Radiation therapy has proved to be an important armamentarium for cancer management in children. It remains a multimodal cancer therapy along with surgery and chemotherapy. Radiation therapy is used not only for curative intent but also for palliative management for symptom control. This procedure although painless and of short duration, they pose a considerable challenge for an anesthesiologist. They should work outside their comfort zone of “operating room” with limited means and supply of equipments and drugs. The procedure also requires a motionless child for the delivery of the radiation at the exact site intended and thus to avoid unnecessary radiation exposure. Radiotherapy is used to treat several pediatric malignancies like primary central nervous system (CNS) tumors (28%), retinoblastoma (26%), neuroblastoma (18%), acute leukemia (9%), wilm’s tumor (5%), rhabdomyosarcoma (7%); Langerhans cell histiocytosis (4%) and others (3%).1 In adults, administration of radiotherapy is comparatively easier as they can cooperate well and generally do not require anesthesia unless the patient is mentally unstable, has movement disorders or claustrophobic. The radiation therapy in children have peculiar concerns and is being discussed in this narrative review.

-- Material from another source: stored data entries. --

import Literature.Analysis.FluidPDE.SereginZajaczkowski2007SwirlEnergyEstimates
import HarnessLib

/-!
# Seregin–Zajaczkowski 2007, Lemma 4.3: the `L⁴`-energy bound (4.18) — discharged

G. Seregin, W. Zajaczkowski, *A sufficient condition of regularity for axially symmetric
solutions to the Navier–Stokes equations*, SIAM J. Math. Anal. 39 (2007) 669–685 =
arXiv:math/0702720, §4, proof of Lemma 4.3 (arXiv p. 6): "It, together with the statement of
Lemma 4.2 at `q = 4`, implies `sup_{-(7/4)²≤t≤0} ∫_{𝒞̃₁}|β̃(x,t)|² dx + ∫_{Q̃₁}|∇β̃|² dz ≤ Φ₅(𝒜₂)`
(4.18). So, (4.14) follows from (4.17) and (4.18). Lemma 4.3 is proved."

This proofs-only file DISCHARGES the named fact `SwirlL4EnergyBound` ((4.18),
`SereginZajaczkowski2007Swirl.lean`) — `SwirlL4EnergyBound_holds` — and with it Lemma 4.3
(`OffAxisSwirlL6Bound_holds`, through the accepted `offAxisSwirlL6Bound_of_swirlL4EnergyBound`) and
Corollary 4.4 (`OffAxisL6Bound_holds`, through the accepted `offAxisL6Bound_of_swirlL4EnergyBound`,
Lemma 4.2 being discharged). The chain:

1. the swirl equation (4.15) with a classical `∂ₜ` (`hasDerivAt_swirl`, from the discharged
   `SwirlEquation_holds`) and the density `∂ₜ(α̃⁴)` (`SereginZajaczkowski2007SwirlEnergyTools.lean`);
2. the identity (4.16) at each fixed time, by three integrations by parts
   (`SereginZajaczkowski2007SwirlEnergyIdentity.lean`);
3. the estimates of `J₁`, `J₂` by Young's inequality, (4.17) and Lemma 4.2, giving the main
   inequality in kernel form (`SereginZajaczkowski2007SwirlEnergyEstimates.lean`);
4. here: the fundamental theorem of calculus in `t` for each `x` and Fubini turn
   `Y(t) = ∫ β̃(t)² = ∫ α̃(t)⁴` into `∫_{t₀}^{t} ∫ ∂ₛ(α̃⁴)` (`integral_betaTilde_sq_eq`; the density and the
   dissipation integrand are continuous on the slab `]-2², 0[ × ℝ³` because they vanish off the
   compact `C ⊂ 𝒞̃`, `continuousOn_slab_of_eq_zero`), the real inequality passes to `ℝ≥0∞`
   (`ofReal_integral_le_lintegral_ofReal'`), `Y` is bounded on `[-(7/4)², T]`
   (`exists_swirlEnergy_le`), and the integrated main inequality `swirlEnergy_add_le` is exactly the
   hypothesis of the Grönwall step;
5. Grönwall's lemma with the `L¹` kernel `∫_𝒞̃|∇V(·,t)|²`, the limit `t ↑ 0` and Tonelli
   (`swirlL4EnergyBound_of_energyInequality`, `SereginZajaczkowski2007SwirlGronwall.lean`).

No definitions, no named facts.

## References

* G. Seregin, W. Zajaczkowski, SIAM J. Math. Anal. 39 (2007) 669–685, arXiv:math/0702720, §4:
  Lemma 4.2, Lemma 4.3 ((4.14)) and its proof ((4.15)–(4.18)), Cor. 4.4 ((4.19)) (arXiv pp. 5–6).
  [`SereginZajaczkowski2007`]
-/

noncomputable section

open MeasureTheory Set Function Filter Topology TopologicalSpace Metric WithLp
open scoped NNReal ENNReal ContDiff InnerProductSpace RealInnerProductSpace Laplacian

namespace Literature.Analysis.FluidPDE

namespace SereginZajaczkowski2007

open SereginSverak2009

/-- Local notation for physical space `ℝ³ = EuclideanSpace ℝ (Fin 3)`. -/
local notation "ℝ³" => EuclideanSpace ℝ (Fin 3)

/-- Local notation: the shell `𝒞̃ = 𝒞(1/4, 3; 2)`. -/
local notation "𝒞" => shell (1 / 4) 3 2

/-- Local notation: the cylinder `Q̃ = 𝒞̃ × ]-2², 0[` as an open set. -/
local notation "Q" => shellCylOpens (1 / 4) 3 2 2

/-- Local notation: the shell `𝒞̃₁ = 𝒞(5/16, 11/4; 7/4)`. -/
local notation "S₁" => shell (5 / 16) (11 / 4) (7 / 4)

/-! ### Space–time continuity on slabs of functions vanishing off `C` -/

/-- **Continuity on a slab.** If `F` is continuous on `I × 𝒞̃` (`I` open) and `F(s, x) = 0`
whenever `x ∉ C`, `C` a closed subset of the open shell `𝒞̃`, then `F` is continuous on `I × ℝ³`
(near a point with `x ∉ 𝒞̃` it vanishes identically). [folklore] -/
theorem continuousOn_slab_of_eq_zero {E : Type*} [TopologicalSpace E] [Zero E]
    {F : ℝ × ℝ³ → E} {C : Set ℝ³} {I : Set ℝ} (hI : IsOpen I) (hC : IsClosed C) (hC𝒞 : C ⊆ 𝒞)
    (hF : ContinuousOn F (I ×ˢ 𝒞)) (hzero : ∀ (s : ℝ) (x : ℝ³), x ∉ C → F (s, x) = 0) :
    ContinuousOn F (I ×ˢ (univ : Set ℝ³)) := by
  intro z hz
  by_cases hx : z.2 ∈ 𝒞
  · have hz' : z ∈ I ×ˢ 𝒞 := ⟨hz.1, hx⟩
    have ho : I ×ˢ 𝒞 ∈ 𝓝 z := (hI.prod (isOpen_shell _ _ _)).mem_nhds hz'
    exact (hF.continuousAt ho).continuousWithinAt
  · have hxC : z.2 ∉ C := fun h => hx (hC𝒞 h)
    have hU : (univ : Set ℝ) ×ˢ Cᶜ ∈ 𝓝 z :=
      (isOpen_univ.prod hC.isOpen_compl).mem_nhds ⟨mem_univ _, hxC⟩
    have h0 : F =ᶠ[𝓝 z] fun _ => 0 := by
      filter_upwards [hU] with w hw
      have : F (w.1, w.2) = 0 := hzero w.1 w.2 hw.2
      simpa using this
    exact (continuousAt_const.congr h0.symm).continuousWithinAt

section TimeDependence

variable {ψ : ℝ × ℝ³ → ℝ} {C : Set ℝ³} {t₀ M : ℝ}
variable {V : ℝ → ℝ³ → ℝ³} {P : ℝ → ℝ³ → ℝ}

namespace SwirlCutoffData

variable (d : SwirlCutoffData ψ C t₀ M)
include d

/-- The density vanishes off `C`. [folklore] -/
theorem l4Density_eq_zero (V : ℝ → ℝ³ → ℝ³) (s : ℝ) {x : ℝ³} (hx : x ∉ C) :
    l4Density ψ V s x = 0 := by
  rw [l4Density, d.alphaTilde_eq_zero V s hx]
  ring

/-- **The density `∂ₜ(α̃⁴)` is continuous on the slab `]-2², 0[ × ℝ³`.** [folklore] -/
theorem continuousOn_l4Density_slab (hV : IsSmoothAxisymmetricSolutionOn Q V P) :
    ContinuousOn (fun z : ℝ × ℝ³ => l4Density ψ V z.1 z.2)
      (Ioo (-(2 : ℝ) ^ 2) 0 ×ˢ (univ : Set ℝ³)) := by
  have h := continuousOn_alphaTilde_pow_four_timeDeriv d.contDiff hV
  rw [coe_Q_eq_prod] at h
  refine continuousOn_slab_of_eq_zero isOpen_Ioo d.isCompact.isClosed d.subset_shell ?_
    fun s x hx => d.l4Density_eq_zero V s hx
  refine h.congr fun z _ => ?_
  simp only [l4Density, Prod.mk.eta]

/-- The dissipation integrand vanishes off `C`. [folklore] -/
theorem fderiv_betaTilde_eq_zero (V : ℝ → ℝ³ → ℝ³) (s : ℝ) {x : ℝ³} (hx : x ∉ C) :
    fderiv ℝ (betaTilde ψ V s) x = 0 := by
  have hts : tsupport (betaTilde ψ V s) ⊆ C :=
    closure_minimal (fun y hy => by_contra fun h' => hy (d.betaTilde_eq_zero' V s h'))
      d.isCompact.isClosed
  exact fderiv_of_notMem_tsupport ℝ fun h => hx (hts h)

/-- **The dissipation integrand `‖∇ₓβ̃‖²` is continuous on the slab `]-2², 0[ × ℝ³`.** [folklore] -/
theorem continuousOn_dissipation_slab (hV : IsSmoothAxisymmetricSolutionOn Q V P) :
    ContinuousOn (fun z : ℝ × ℝ³ => ‖fderiv ℝ (betaTilde ψ V z.1) z.2‖ ^ 2)
      (Ioo (-(2 : ℝ) ^ 2) 0 ×ˢ (univ : Set ℝ³)) := by
  have h := continuousOn_fderiv_betaTilde d.contDiff hV
  rw [← coe_shellCylOpens, coe_Q_eq_prod] at h
  refine continuousOn_slab_of_eq_zero isOpen_Ioo d.isCompact.isClosed d.subset_shell (h.norm.pow 2)
    fun s x hx => ?_
  show ‖fderiv ℝ (betaTilde ψ V s) x‖ ^ 2 = 0
  rw [d.fderiv_betaTilde_eq_zero V s hx, norm_zero, zero_pow two_ne_zero]

/-- `α̃` is continuous on the slab `]-2², 0[ × ℝ³`. [folklore] -/
theorem continuousOn_alphaTilde_slab (hV : IsSmoothAxisymmetricSolutionOn Q V P) :
    ContinuousOn (fun z : ℝ × ℝ³ => alphaTilde ψ V z.1 z.2)
      (Ioo (-(2 : ℝ) ^ 2) 0 ×ˢ (univ : Set ℝ³)) := by
  have h := continuousOn_alphaTilde d.contDiff hV
  rw [← coe_shellCylOpens, coe_Q_eq_prod] at h
  exact continuousOn_slab_of_eq_zero isOpen_Ioo d.isCompact.isClosed d.subset_shell h
    fun s x hx => d.alphaTilde_eq_zero V s hx

/-- **The time derivative of `α̃⁴` at every point** (on `𝒞̃` by the swirl equation; elsewhere both
vanish): for `-2² < r < 0`, `∂ᵣ (α̃(r, x)⁴) = l4Density ψ V r x`. [folklore] -/
theorem hasDerivAt_alphaTilde_pow_four_everywhere (hV : IsSmoothAxisymmetricSolutionOn Q V P)
    {r : ℝ} (hr : r ∈ Ioo (-(2 : ℝ) ^ 2) 0) (x : ℝ³) :
    HasDerivAt (fun s => alphaTilde ψ V s x ^ 4) (l4Density ψ V r x) r := by
  by_cases hx : x ∈ 𝒞
  · exact hasDerivAt_alphaTilde_pow_four_l4Density d.contDiff hV hx hr
  · have hxC : x ∉ C := fun h => hx (d.subset_shell h)
    have heq : (fun s => alphaTilde ψ V s x ^ 4) = fun _ => 0 := by
      funext s
      rw [d.alphaTilde_eq_zero V s hxC, zero_pow four_ne_zero]
    rw [heq, d.l4Density_eq_zero V r hxC]
    exact hasDerivAt_const r 0

/-- **The energy as a time integral** (fundamental theorem of calculus in `t` for each `x`, then
Fubini): for `t₀ < t < 0`, `∫ β̃(t, x)² dx = ∫_{]t₀, t[} (∫ ∂ₛ(α̃⁴)(s, x) dx) ds`.
[cite: SereginZajaczkowski2007, proof of Lemma 4.3, (4.16) (the term ¼∂ₜ∫|α̃|⁴, integrated in time)] -/
theorem integral_betaTilde_sq_eq (hV : IsSmoothAxisymmetricSolutionOn Q V P) {t : ℝ}
    (ht₀t : t₀ < t) (ht : t < 0) :
    ∫ x, betaTilde ψ V t x ^ 2 = ∫ s in Ioo t₀ t, ∫ x, l4Density ψ V s x := by
  have ht₀4 : -(2 : ℝ) ^ 2 < t₀ := by linarith [d.lt_t₀]
  have hsub : Icc t₀ t ⊆ Ioo (-(2 : ℝ) ^ 2) 0 :=
    fun s hs => ⟨lt_of_lt_of_le ht₀4 hs.1, lt_of_le_of_lt hs.2 ht⟩
  have hcu := d.continuousOn_alphaTilde_slab (V := V) hV
  have hcd := d.continuousOn_l4Density_slab (V := V) hV
  -- FTC in `t` for each `x`
  have hFTC : ∀ x, ∫ s in t₀..t, l4Density ψ V s x = betaTilde ψ V t x ^ 2 := by
    intro x
    have hc : ContinuousOn (fun τ => ((τ, x) : ℝ × ℝ³)) (Icc t₀ t) :=
      (continuous_id.prodMk continuous_const).continuousOn
    have hmaps : MapsTo (fun τ => ((τ, x) : ℝ × ℝ³)) (Icc t₀ t) (Ioo (-(2 : ℝ) ^ 2) 0 ×ˢ univ) :=
      fun τ hτ => ⟨hsub hτ, mem_univ _⟩
    have hcont : ContinuousOn (fun τ => alphaTilde ψ V τ x ^ 4) (Icc t₀ t) :=
      ((hcu.comp hc hmaps).pow 4).congr fun τ _ => rfl
    have hcont' : ContinuousOn (fun τ => l4Density ψ V τ x) (Icc t₀ t) :=
      (hcd.comp hc hmaps).congr fun τ _ => rfl
    have h := intervalIntegral.integral_eq_sub_of_hasDerivAt_of_le ht₀t.le hcont
      (fun τ hτ => d.hasDerivAt_alphaTilde_pow_four_everywhere hV (hsub (Ioo_subset_Icc_self hτ)) x)
      (hcont'.intervalIntegrable_of_Icc ht₀t.le)
    have h0 : alphaTilde ψ V t₀ x = 0 := by
      rw [alphaTilde, d.tzero t₀ le_rfl x, zero_mul]
    rw [h, h0, betaTilde_sq_eq_alphaTilde_pow_four]
    ring
  -- Fubini
  have hint : Integrable (uncurry fun s x => l4Density ψ V s x)
      (((volume : Measure ℝ).restrict (Ioo t₀ t)).prod (volume : Measure ℝ³)) :=
    integrable_prod_of_continuousOn (G := fun z : ℝ × ℝ³ => l4Density ψ V z.1 z.2) d.isCompact
      (hcd.mono (prod_mono hsub Subset.rfl)) fun s _ x hx => d.l4Density_eq_zero V s hx
  have hswap := integral_integral_swap hint
  calc ∫ x, betaTilde ψ V t x ^ 2 = ∫ x, ∫ s in Ioo t₀ t, l4Density ψ V s x := by
        refine integral_congr_ae (Eventually.of_forall fun x => ?_)
        show betaTilde ψ V t x ^ 2 = ∫ s in Ioo t₀ t, l4Density ψ V s x
        rw [← hFTC x, intervalIntegral.integral_of_le ht₀t.le, integral_Ioc_eq_integral_Ioo]
    _ = ∫ s in Ioo t₀ t, ∫ x, l4Density ψ V s x := hswap.symm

Procedure of external beam radiotherapy

Concerns during Simulation: When the radiation treatment is being planned, the child undergoes a treatment planning session know as simulation. Simulation allows the radiation oncologist to decide the plan of treatment by identification and marking the location of anatomical sites which will be included in the radiation field.2 The patient’s expected position during the actual procedure is determined during simulation which remains major anaesthetic concern in view of anaesthetic management. It becomes more of concern in child with tumors of cranio-spinal axis like medulloblastoma.2 The plaster immobilization casts for the head and body are made during simulation session and they should be of appropriate size for the delivery of radiation to exact body part and prevent the normal surrounding tissues from radiations.2 The formation of cast is essential as ill-fitting or tight cast may lead to airway compromise. The child should be motionless for the simulation process. The radiation oncologist will also determine if the patient needs blocks which are radio opaque shields that protect the radiosensitive organs from the ionizing radiations.2 The simulation phase allows the anaesthesiologists to stay with the patient since the therapeutic dose of radiation is not administered. However, still protective devices are suggested. It can be conducted under general anaesthesia/monitored anaesthesia care (GA/MAC) depending upon the underlying disease site and extent of the tumor. If the patient has any risk of airway compromise, then it would be safe to safe to get the session done with a secured airway. There is radiation therapy planning procedure, which usually precedes the planned treatment. This simulation process is usually of longer duration than the proposed radiation therapy treatment so at times GA may be preferable to sedation. Radiation therapy for tumors like retinoblastoma usually requires a quite eye with muscle relaxation and for posterior fossa tumors prone positioning is preferable for the development of immobilization casts, so GA is suitable.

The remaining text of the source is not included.